So--Rick Perry, the Texas Governor, has written that he thinks the Federal Government sticks its nose into the business of the states way too much. Many states, including South Carolina, agree, and are happy to reject Federal funds for education and Health Care because, as they say, there are "too many strings attached.".

They don't wish to comply with such Federal regulations as: teaching Evolution in the schools; refraining from prayer in public settings (separation of church & state--1st Ammendment to the Constitution, first article of the Bill of Rights); mandating that states regulate the pollution they produce; insisting that all industries comply with workplace safety regulations; and the administration of health care and other federal programs the way that the US Government believes they should be administered.

So, even though the taxpayers of all the states contribute to the funds offered by the government, the ultraconservative leaders of South Carolina and other states proudly reject the money anyway.

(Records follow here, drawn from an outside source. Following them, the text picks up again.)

import Mathlib.Analysis.Complex.ExponentialBounds
import Literature.NumberTheory.Transcendental.SixExponentialsSeveralVariablesSteps
import HarnessLib

/-!
# Waldschmidt 1981, §3: the auxiliary function (Corollaire 3.2), proved

Topic `Literature/NumberTheory/Transcendental`; sibling proof file of
`SixExponentialsSeveralVariablesSteps.lean`, which vendors the named fact
`Waldschmidt1981.cor_3_2` = [Waldschmidt1981, §3 Corollaire 3.2 (pp. 101–102)]:

> "Soient `x₁, …, x_d` des éléments de `ℂⁿ`, avec `d > n`. Il existe un entier `N₀ > 0`, et une
> suite `(P_N)_{N ≥ N₀}` de polynômes non nuls de `ℤ[T₁, …, T_d]`, avec
> `deg_{Tᵢ} P_N < N^{n/(d−n)} (log N)^{n+2}` `(1 ≤ i ≤ d)`,
> `log H(P_N) ≤ N^{d/(d−n)} (log N)^{n+2}`, telle que les fonctions
> `F_N(z) = P_N(e^{⟨x₁,z⟩}, …, e^{⟨x_d,z⟩})` vérifient `|F_N|_N ≤ exp{−N^{d/(d−n)} (log N)^{d+2}}`."

This file PROVES it (`cor_3_2_holds : cor_3_2`), sorry-free, from Mathlib. The point of the
source's §3 ("fonction auxiliaire générale", Théorème 3.1) is that `P_N` has rational integer
coefficients although the `xᵢ` are arbitrary complex vectors: no vanishing can be imposed, and
the construction is Dirichlet's box principle (Thue–Siegel) making the low-order Taylor
coefficients of `F_N` at the origin SMALL, the high-order ones being small by the decay of the
exponential series. Concretely, with `F(z) = ∑_λ p(λ) e^{⟨w_λ, z⟩}`,
`w_λ = λ₁x₁ + ⋯ + λ_d x_d` (`0 ≤ λᵢ < D`) and `e^{⟨w, z⟩} = ∏_m e^{w_m z_m}`:

* `box_principle_real`, `box_principle_complex` — for real (complex) `a_{ij}` with
  `|a_{ij}| ≤ A` and `k^{#rows} < (P+1)^{#cols}` (twice the rows in the complex case) there are
  integers `p_j`, not all zero, `|p_j| ≤ P`, with `|∑_j p_j a_{ij}| ≤ (2·#cols·A·P + 1)/k`
  (pigeonhole on the tuples `0 ≤ q_j ≤ P`);
* `norm_exp_sub_partialSum_le` (`‖e^a − ∑_{k<T} a^k/k!‖ ≤ 2e^{−T}` for `‖a‖ ≤ ρ`, `8ρ ≤ T`,
  Mathlib's `Complex.exp_bound'` and `T! ≥ (T/e)^T`), `norm_prod_sub_prod_le` (telescoping),
  `norm_expPoly_le` — the analytic half: if every truncated Taylor coefficient
  `∑_λ p(λ) ∏_m (w_{λ,m} N)^{κ_m}/κ_m!` (`κ_m < T`) has modulus `≤ ε`, then
  `|F|_N ≤ Tⁿ ε + #Λ · max|p| · n e^{nρ} · 2e^{−T}` (sup norm on `ℂⁿ`, as in the vendored
  statement);
* `coeff_auxPoly_expnt`, `degreeOf_auxPoly_lt`, `aeval_auxPoly`, `prod_cexp_dotProduct_pow`,
  `norm_freq_le` — `P = ∑_λ p(λ) T^λ` (a sum of monomials; no new definition is introduced),
  its coefficients, partial degrees and values `P(e^{⟨xᵢ,z⟩}) = ∑_λ p(λ) e^{⟨w_λ,z⟩}`;
* `card_ineq`, `final_bound`, `cor_3_2_holds` — the parameters: `ℓ = log N`,
  `D = ⌈N^{n/(d−n)} ℓ^{n+2}⌉`, `H₀ = N^{d/(d−n)} ℓ^{n+2}`, `P = ⌊e^{H₀}⌋`,
  `U = N^{d/(d−n)} ℓ^{d+2}`, `ρ = dD‖x‖N`, `T = ⌈8ρ + U + H₀ + nρ + dD + n + 2⌉`,
  `V = U + H₀ + nρ + dD + nT + 4`, `k = ⌊e^V⌋`; the count `k^{2Tⁿ} < (P+1)^{D^d}` follows
  from `2TⁿV ≤ D^d H₀`, which holds with one spare factor `ℓ^{d−n} ≥ ℓ` once
  `ℓ ≥ c₁(n, d, ‖x‖), 2^{n+2}(n+1)` (this is where `(N^{n/(d−n)})^{d−n} = Nⁿ` is used),
  whence `N₀`.

Constants are not optimised (the statement fixes the exponents, not the constants; the slack is
a power of `log N`). Nothing here is specific to `n ≥ 1`: for `n = 0` the box principle acts on
the two rows `Re`, `Im` of the single coefficient `∑_λ p(λ)`.

## References

* [Waldschmidt1981] M. Waldschmidt, *Transcendance et exponentielles en plusieurs variables*,
  Invent. Math. 63 (1981) 97–127, §3 Théorème 3.1 (pp. 100–101), Corollaire 3.2 (pp. 101–102).
-/

noncomputable section

open Complex Finset

namespace Literature.NumberTheory.Transcendental.Waldschmidt1981

/-! ### The box principle (Dirichlet–Thue–Siegel, "small values" form) -/

/-- Two nonnegative reals with the same integer part differ by less than `1`. [folklore] -/
theorem abs_sub_lt_one_of_floor_eq {u v : ℝ} (hu : 0 ≤ u) (hv : 0 ≤ v) (h : ⌊u⌋₊ = ⌊v⌋₊) :
    |u - v| < 1 := by
  have h1 := Nat.lt_floor_add_one u
  have h2 := Nat.lt_floor_add_one v
  have h3 := Nat.floor_le hu
  have h4 := Nat.floor_le hv
  rw [h] at h1 h3
  rw [abs_lt]
  constructor <;> linarith

/-- **The box principle for real linear forms.** Let `a_{ij}` (`i ∈ ι`, `j ∈ κ`) be real numbers
with `|a_{ij}| ≤ A`, and `P, k ≥ 1` integers with `k^{#ι} < (P+1)^{#κ}`. Then there are rational
integers `p_j`, not all zero, with `|p_j| ≤ P` and `|∑_j p_j a_{ij}| ≤ (2 #κ A P + 1)/k` for every
`i` (pigeonhole on the `(P+1)^{#κ}` tuples `0 ≤ q_j ≤ P`). [folklore] -/
theorem box_principle_real {ι κ : Type*} [Fintype ι] [Fintype κ]
    (a : ι → κ → ℝ) {A : ℝ} (hA0 : 0 ≤ A) (hA : ∀ i j, |a i j| ≤ A)
    (P k : ℕ) (hk : 0 < k) (hcard : k ^ Fintype.card ι < (P + 1) ^ Fintype.card κ) :
    ∃ p : κ → ℤ, p ≠ 0 ∧ (∀ j, |p j| ≤ P) ∧
      ∀ i, |∑ j, (p j : ℝ) * a i j| ≤ (2 * Fintype.card κ * A * P + 1) / k := by
  classical
  set B : ℝ := Fintype.card κ * A * P with hB
  have hB0 : 0 ≤ B := by positivity
  have hk0 : (0 : ℝ) < k := Nat.cast_pos.mpr hk
  set δ : ℝ := (2 * B + 1) / k with hδ
  have hδ0 : 0 < δ := by positivity
  have hkδ : (k : ℝ) * δ = 2 * B + 1 := by
    rw [hδ]; field_simp
  -- the linear forms at the lattice points `0 ≤ q_j ≤ P`
  set L : ι → (κ → Fin (P + 1)) → ℝ := fun i q => ∑ j, ((q j : ℕ) : ℝ) * a i j with hL
  have hLB : ∀ i q, |L i q| ≤ B := by
    intro i q
    calc |L i q| ≤ ∑ j, |((q j : ℕ) : ℝ) * a i j| := Finset.abs_sum_le_sum_abs _ _
      _ ≤ ∑ _j : κ, (P : ℝ) * A := Finset.sum_le_sum fun j _ => by
          rw [abs_mul, Nat.abs_cast, mul_comm]
          have hq : ((q j : ℕ) : ℝ) ≤ P := by exact_mod_cast Nat.lt_succ_iff.mp (q j).isLt
          calc |a i j| * ((q j : ℕ) : ℝ) ≤ A * P :=
                mul_le_mul (hA i j) hq (Nat.cast_nonneg _) hA0
            _ = P * A := mul_comm _ _
      _ = B := by
          rw [Finset.sum_const, Finset.card_univ, nsmul_eq_mul, hB]; ring
  set box : (κ → Fin (P + 1)) → ι → ℕ := fun q i => ⌊(L i q + B) / δ⌋₊ with hbox
  have hmaps : ∀ q ∈ (Finset.univ : Finset (κ → Fin (P + 1))),
      box q ∈ Fintype.piFinset fun _ : ι => Finset.range k := by
    intro q _
    rw [Fintype.mem_piFinset]
    intro i
    rw [Finset.mem_range, hbox]
    dsimp only
    have hnn : 0 ≤ (L i q + B) / δ :=
      div_nonneg (by have := (abs_le.mp (hLB i q)).1; linarith) hδ0.le
    rw [Nat.floor_lt hnn, div_lt_iff₀ hδ0, hkδ]
    have := (abs_le.mp (hLB i q)).2
    linarith
  have hcard' : (Fintype.piFinset fun _ : ι => Finset.range k).card <
      (Finset.univ : Finset (κ → Fin (P + 1))).card := by
    rw [Fintype.card_piFinset, Finset.prod_const, Finset.card_range, Finset.card_univ,
      Finset.card_univ, Fintype.card_pi, Finset.prod_const, Fintype.card_fin, Finset.card_univ]
    exact hcard
  obtain ⟨q, -, q', -, hne, heq⟩ := Finset.exists_ne_map_eq_of_card_lt_of_maps_to hcard' hmaps
  refine ⟨fun j => ((q j : ℕ) : ℤ) - ((q' j : ℕ) : ℤ), ?_, ?_, ?_⟩
  · intro h0
    apply hne
    funext j
    have hj := congr_fun h0 j
    simp only [Pi.zero_apply, sub_eq_zero, Nat.cast_inj] at hj
    exact Fin.ext hj
  · intro j
    have h1 : ((q j : ℕ) : ℤ) ≤ P := by exact_mod_cast Nat.lt_succ_iff.mp (q j).isLt
    have h2 : ((q' j : ℕ) : ℤ) ≤ P := by exact_mod_cast Nat.lt_succ_iff.mp (q' j).isLt
    have h3 : (0 : ℤ) ≤ ((q j : ℕ) : ℤ) := by positivity
    have h4 : (0 : ℤ) ≤ ((q' j : ℕ) : ℤ) := by positivity
    rw [abs_le]
    constructor <;> linarith
  · intro i
    have hdiff :
        ∑ j, (((((q j : ℕ) : ℤ) - ((q' j : ℕ) : ℤ) : ℤ)) : ℝ) * a i j = L i q - L i q' := by
      simp only [hL, Int.cast_sub, Int.cast_natCast, sub_mul, Finset.sum_sub_distrib]
    rw [hdiff]
    have hbi : box q i = box q' i := congr_fun heq i
    simp only [hbox] at hbi
    have hu : 0 ≤ (L i q + B) / δ :=
      div_nonneg (by have := (abs_le.mp (hLB i q)).1; linarith) hδ0.le
    have hv : 0 ≤ (L i q' + B) / δ :=
      div_nonneg (by have := (abs_le.mp (hLB i q')).1; linarith) hδ0.le
    have hlt := abs_sub_lt_one_of_floor_eq hu hv hbi
    rw [← sub_div, abs_div, abs_of_pos hδ0, div_lt_one hδ0] at hlt
    have : L i q + B - (L i q' + B) = L i q - L i q' := by ring
    rw [this] at hlt
    have hε : (2 * (Fintype.card κ : ℝ) * A * P + 1) / k = δ := by rw [hδ, hB]; ring
    rw [hε]
    exact hlt.le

Rick Perry's book (about which the blog was written), places a great deal of importance on the notion of states' rights. He bases his argument on the Tenth Ammendment to the Constitution, which stipulates that any powers not specifically granted to the United States, nor prohibited to the states by the Constitution, belong to the states.

I am comparing Rick Perry--and have drawn him--as S C's John C. Calhoun for that reason. His disdain for the very Federal Government he is running to lead makes him imminently unfit to hold the office he seeks.
I probably bit off more than I could chew with all that. I need to keep these blogs simpler.
Even Jim said it was too long...
Again, here's Rick Perry as J.C. Calhoun..the last drawing I 'll do with my right hand for a long, long time...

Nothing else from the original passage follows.